American literary agent (1930–2022)

Morton Lloyd Janklow (May 30, 1930 – May 25, 2022) was an American literary agent, the primary partner in Janklow & Nesbit Associates, a New York–based literary agency. His clients included Barbara Taylor Bradford, Thomas Harris, Judith Krantz, Pope John Paul II, Nancy Reagan, Anne Rice, Sidney Sheldon, Danielle Steel, Barbara Walters, and four U.S. presidents.

==Early life==
Janklow was born in Queens on May 30, 1930. His family was Jewish. His father, Maurice, worked as a lawyer; his mother was Lillian (Levantin). Janklow attended Far Rockaway High School, where he was editor of the school newspaper and captain of its tennis team. He intended to study at an Ivy League school but went to Syracuse University, one of only a handful of colleges that would accept a 16-year-old high school graduate. He earned a degree in political science from Syracuse in 1950. He was subsequently admitted to Columbia Law School, where he obtained his law degree in 1953.

==Career==
After practicing law in the US Army during the mid-1950s, Janklow worked for the law firm Spear and Hill starting in 1960, eventually becoming a partner. He also established a company called Trans-Video, which purchased a San Diego–based cable television franchise before selling it to Cox Broadcasting in the mid-1960s for a considerable return. This enabled him and his fellow partner at Spear, Jerome Traum, to start their own law firm, Janklow & Traum, in 1967.

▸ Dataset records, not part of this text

import Summits.BirchSwinnertonDyer.BirchSwinnertonDyer.Theorems.ByReductionTypeAtTwoOrdKatoHalfAtTwoIsoGreenbergMuDefs
import Summits.BirchSwinnertonDyer.BirchSwinnertonDyer.Theorems.ByReductionTypeAtTwoOrdKatoHalfAtTwoIsoHintOfAbbesUllmo
import Summits.BirchSwinnertonDyer.Rank1Residual.X5.KatoOrdTwoMuPart
import Literature.NumberTheory.EllipticCurves.IsogenyIdProofs
import HarnessLib

/-!
# Cert51a — crux-triage r1 seat 2 (GEN 51), crux `OrdKatoHalfAtTwoIso` (stmt-BirchSwinnertonDyer-19573), line `steinberg-fibre-at-two`:
# the announced v24 stub G11⁺ READ BY NAME OF THE LANDED DECL `SteinbergFibreAtTwo.GreenbergMuZeroTwoOrdPosDisc` (p733065, 16:51Z),
# ROUTE-FILE-FREE (the K4 route-file cone and the `…PosDiscNecessity*` cone are farm-stale at 17:0xZ; this file avoids both)

HONEST FRAMING (cell bsd-2adic): BSD is not proved by any of this; crux 202 is not proved; G11⁺ (Greenberg LNM 1716 Conj. 1.11 at
`p = 2` on the cell [non-CM · r_an = 0 · good ordinary at 2 · ρ̄₂ onto · 0 < Δ]) is an OPEN published conjecture — below it is only ever a
HYPOTHESIS or one side of an `Iff.rfl`. THEOREMS + two local `def`s (texts for quoting); no `sorry`, no instance, no axiom, no Literature fact.

What the kernel certifies here (acceptance rule §B (a′)/(b′) of TRIAGE-r1-2 GEN 49/50, now executable against a TREE decl):
* §1 `leadList_iff_landed` — the LEAD g10's 16:08Z binder list (= the type of `stub_greenbergMu_two_posDisc` in the LEAD's v24 DRAFT
  `HOME/cruxlead19573-g10/OrdKatoHalfAtTwoIso_v24_draft.lean` @40cdaff9ae9fd05d :523–527, = `Cert50a.G11pos`) **is** the landed def, by
  `Iff.rfl` — so a v24 registration typing the stub either as this text or BY NAME passes (a′) identically;
* §2 `posDiscBody_of_greenbergMu` — the DIRECT ROAD by name of the landed decl: G11⁺ + Abbes–Ullmo + Kato 17.4 (1)(2)@2 ⟹ the body of the
  `0 < Δ` conjunct `OrdKatoHalfAtTwoIsoPosDisc` (verbatim `PosDiscBody`, `W′ := W`) through K4's LANDED doors `O1.katoMuPartAtTwo_of_mu_eq_zero`
  (hypothesis shape = G11⁺'s per-curve matrix, binder for binder) and `O1.mainConjectureLowerDivisibilityAtTwoOrd_of_katoMuPartAtTwo` with the
  line's `hint_two_of_abbesUllmo_of_irr` — the composition the v24 draft uses (`posDisc_of_greenbergMu` :536–555), GEN 50's `Cert50a` re-keyed
  from a local text to the tree decl.
The by-name NECESSITY / `Iff` / Q⁺-discharge half (doors `mu_eq_zero_of_posDisc`, `finite_fineSelmerInfty_twoTorsion_of_forall_mu_eq_zero`,
`finite_twoTorsion_fineSelmerInfty_of_isCyclotomic`) lives in the stale `…PosDiscNecessityTwist` cone and is written separately (`Cert51b.lean`).

References: R. Greenberg, in LNM 1716 (1999), Conj. 1.11 p. 64 [GreenbergLNM1716]; K. Kato, Astérisque 295 (2004) Thm. 17.4 [Kato2004Asterisque];
A. Abbes, E. Ullmo, Compositio Math. 103 (1996) Thm. A [AbbesUllmo1996]; tree: p733065 `…OrdKatoHalfAtTwoIsoGreenbergMuDefs`, K4
`Rank1Residual/X5/KatoOrdTwoMuPart`, line `…HintOfAbbesUllmo`.
-/

set_option autoImplicit false
set_option linter.dupNamespace false

noncomputable section

open scoped Classical MatrixGroups ModularForm

open CongruenceSubgroup WeierstrassCurve Field
  Literature.NumberTheory.GaloisRepresentations
  Literature.NumberTheory.EllipticCurves
  Literature.NumberTheory.EllipticCurves.ModularForms
  Literature.NumberTheory.EllipticCurves.Rank1Residual
  Literature.NumberTheory.EllipticCurves.SkinnerUrban2014
  Summit.BirchSwinnertonDyer.Rank1Residual.X5
open Summit.BirchSwinnertonDyer.BirchSwinnertonDyer.Theorems.SteinbergFibreAtTwo

namespace Summit.BirchSwinnertonDyer.BirchSwinnertonDyer.Cruxes.OrdKatoHalfAtTwoIso.Cert51a

/-! ### §1 The announced stub text IS the landed decl -/

/-- [RESEARCH, OPEN — quoted, not asserted] The LEAD g10's 16:08Z binder list for the v24 stub G11⁺ (HOME INBOX l.2277; = the TYPE of
`stub_greenbergMu_two_posDisc` in the v24 draft :523–527, verbatim; = `Cert50a.G11pos`). [cite: GreenbergLNM1716, Conj. 1.11 (p. 64) (shape only)] -/
def LeadList : Prop :=
  ∀ (W : WeierstrassCurve ℚ) [W.IsElliptic] [W.IsGloballyMinimal],
      ¬ W.HasCM → W.analyticRank = 0 → GoodOrd W 2 → W.HasSurjectiveModNGaloisRep 2 → 0 < W.Δ →
      ∀ (κ : ZpExtension ℚ 2) (γ : absoluteGaloisGroup ℚ), κ.IsCyclotomic → κ.IsTopGenerator γ →
        IsCyclotomicVariable 2 γ → ∀ D : W.SelmerDualData κ γ, D.mu = 0

/-- **(a′) in the kernel: the announced text and the LANDED decl `GreenbergMuZeroTwoOrdPosDisc` (p733065) are the same proposition, by
`Iff.rfl`.** So «inline text» and «BY NAME» registrations of the v24 stub are interchangeable for the acceptance rule. [folklore] -/
theorem leadList_iff_landed : LeadList ↔ GreenbergMuZeroTwoOrdPosDisc :=
  Iff.rfl

/-- The same identity read against the landed unfolding lemma `greenbergMuZeroTwoOrdPosDisc_iff` (its right-hand side is `LeadList`
verbatim). [folklore] -/
theorem leadList_iff_landed' : LeadList ↔ GreenbergMuZeroTwoOrdPosDisc :=
  greenbergMuZeroTwoOrdPosDisc_iff.symm

/-! ### §2 The direct road BY NAME of the landed decl (route-file-free) -/

/-- [RESEARCH, OPEN — quoted, not asserted] The body of the `0 < Δ` conjunct `SteinbergFibreAtTwo.OrdKatoHalfAtTwoIsoPosDisc` VERBATIM
(`…OrdKatoHalfAtTwoIsoPosDiscDefs.lean` :149–153; that module's cone is farm-stale, hence the restatement — identical to `Cert50a.PosDiscBody`).
[cite: Kato2004Asterisque, Thm. 17.4 (p. 273) (shape only; nothing asserted)] -/
def PosDiscBody : Prop :=
  ∀ (W : WeierstrassCurve ℚ) [W.IsElliptic] [W.IsGloballyMinimal], ¬ W.HasCM → W.analyticRank = 0 →
    Literature.NumberTheory.EllipticCurves.Rank1Residual.GoodOrd W 2 → W.HasSurjectiveModNGaloisRep 2 → 0 < W.Δ →
    ∃ (W' : WeierstrassCurve ℚ) (_ : W'.IsElliptic) (_ : W'.IsGloballyMinimal),
      WeierstrassCurve.IsIsogenous W W' ∧ Summit.BirchSwinnertonDyer.Rank1Residual.X5.O1.MainConjectureLowerDivisibilityAtTwoOrd W'

/-- **G11⁺ (the landed decl, as a hypothesis) ⟹ Kato's `μ`-part `O1.KatoMuPartAtTwo W` at every curve of the cell** — K4's
`O1.katoMuPartAtTwo_of_mu_eq_zero`, whose hypothesis is G11⁺'s per-curve matrix binder for binder (= the v24 draft's `katoMuPartAtTwo_posDisc`).
CONDITIONAL on G11⁺ (OPEN); nothing closed. [cite: GreenbergLNM1716, Conj. 1.11 (p. 64) (shape of the hypothesis)] -/
theorem katoMuPartAtTwo_of_greenbergMu (hG : GreenbergMuZeroTwoOrdPosDisc) (W : WeierstrassCurve ℚ) [W.IsElliptic]
    [W.IsGloballyMinimal] (hcm : ¬ W.HasCM) (hr : W.analyticRank = 0) (hgo : GoodOrd W 2)
    (h2 : W.HasSurjectiveModNGaloisRep 2) (hΔ : 0 < W.Δ) : O1.KatoMuPartAtTwo W :=
  O1.katoMuPartAtTwo_of_mu_eq_zero W (hG W hcm hr hgo h2 hΔ)

/-- **G11⁺ + Abbes–Ullmo + Kato 17.4 (1)(2) at `2` ⟹ `O1.MainConjectureLowerDivisibilityAtTwoOrd W` AT EVERY CURVE `W` OF THE CELL**
(not merely at an isogenous member). CONDITIONAL on G11⁺ (OPEN); nothing closed.
[cite: Kato2004Asterisque, Thm. 17.4 (1)(2) (p. 273)] [cite: AbbesUllmo1996, Thm. A] -/
theorem mainConjectureLowerDivisibilityAtTwoOrd_of_greenbergMu (hG : GreenbergMuZeroTwoOrdPosDisc)
    (hAU : abbesUllmo_not_dvd_maninConstant_of_not_dvd_level)
    (W : WeierstrassCurve ℚ) [W.IsElliptic] [W.IsGloballyMinimal] (hcm : ¬ W.HasCM) (hr : W.analyticRank = 0) (hgo : GoodOrd W 2)
    (h2 : W.HasSurjectiveModNGaloisRep 2) (hΔ : 0 < W.Δ)
    (h17 : ∀ [NeZero (W.conductorNorm ℤ)] (f : CuspForm (Gamma0 (W.conductorNorm ℤ)) 2),
      kato_divisibility_allPrimes W 2 (f := f)) :
    O1.MainConjectureLowerDivisibilityAtTwoOrd W := by
  haveI : NeZero ((2 : ℕ) : ℚ) := ⟨by norm_num⟩
  exact O1.mainConjectureLowerDivisibilityAtTwoOrd_of_katoMuPartAtTwo W h17
    (fun f hf ϖ hϖ => hint_two_of_abbesUllmo_of_irr hAU W hgo
      (hasIrreducibleModPGaloisRep_of_hasSurjectiveModNGaloisRep W 2 h2) f hf ϖ hϖ)
    (katoMuPartAtTwo_of_greenbergMu hG W hcm hr hgo h2 hΔ)

/-- **THE DIRECT ROAD BY NAME — `GreenbergMuZeroTwoOrdPosDisc` + Abbes–Ullmo + Kato 17.4 (1)(2) at `2` ⟹ the `0 < Δ` conjunct's body**
(`W′ := W`). This is the composition the v24 draft registers as `posDisc_of_stubs := posDisc_of_greenbergMu stub_greenbergMu_two_posDisc
print_AU (kato1712_at_two_of_pub stub_pub)`; every door is LANDED. CONDITIONAL on G11⁺ (OPEN); nothing closed.
[cite: Kato2004Asterisque, Thm. 17.4 (1)(2) (p. 273)] [cite: AbbesUllmo1996, Thm. A] -/
theorem posDiscBody_of_greenbergMu (hG : GreenbergMuZeroTwoOrdPosDisc) (hAU : abbesUllmo_not_dvd_maninConstant_of_not_dvd_level)
    (h17 : ∀ (V : WeierstrassCurve ℚ) [V.IsElliptic] [V.IsGloballyMinimal] [NeZero (V.conductorNorm ℤ)]
      (f : CuspForm (Gamma0 (V.conductorNorm ℤ)) 2), kato_divisibility_allPrimes V 2 (f := f)) :
    PosDiscBody :=
  fun W _ _ hcm hr hgo h2 hΔ =>
    ⟨W, ‹_›, ‹_›, isIsogenous_self W, mainConjectureLowerDivisibilityAtTwoOrd_of_greenbergMu hG hAU W hcm hr hgo h2 hΔ (h17 W)⟩

/-- The same fed from the ANNOUNCED TEXT (what a text-typed v24 stub hands the glue): one `Iff.rfl` away. [folklore] -/
theorem posDiscBody_of_leadList (hG : LeadList) (hAU : abbesUllmo_not_dvd_maninConstant_of_not_dvd_level)
    (h17 : ∀ (V : WeierstrassCurve ℚ) [V.IsElliptic] [V.IsGloballyMinimal] [NeZero (V.conductorNorm ℤ)]
      (f : CuspForm (Gamma0 (V.conductorNorm ℤ)) 2), kato_divisibility_allPrimes V 2 (f := f)) :
    PosDiscBody :=
  posDiscBody_of_greenbergMu (leadList_iff_landed.mp hG) hAU h17

end Summit.BirchSwinnertonDyer.BirchSwinnertonDyer.Cruxes.OrdKatoHalfAtTwoIso.Cert51a

end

Janklow became a literary agent in 1972, when his friend and client, William Safire, asked him to handle a book he was writing about Richard Nixon. Janklow successfully negotiated a $250,000 deal with publisher William Morrow and Company for Before the Fall (1975). He also ushered in a new era in authors' rights when he successfully sued William Morrow for violating their contract when it tried to abandon the book. According to him, "they said, 'You can't force a publisher to print a book; that's never been done' ... we took the publisher out of the captain's seat and put the author in it. The publisher is replaceable; the author is not." Another version of this story emphasized Janklow's role in changing the standard publishing agreement to be more fair for authors. Janklow is quoted as saying "I'm not trying to force the publisher to publish the book. I'm just trying to force the publisher to pay for it." He ultimately recouped about one-third of his advance, a ground-breaking amount at a time when writers normally had to return all the money.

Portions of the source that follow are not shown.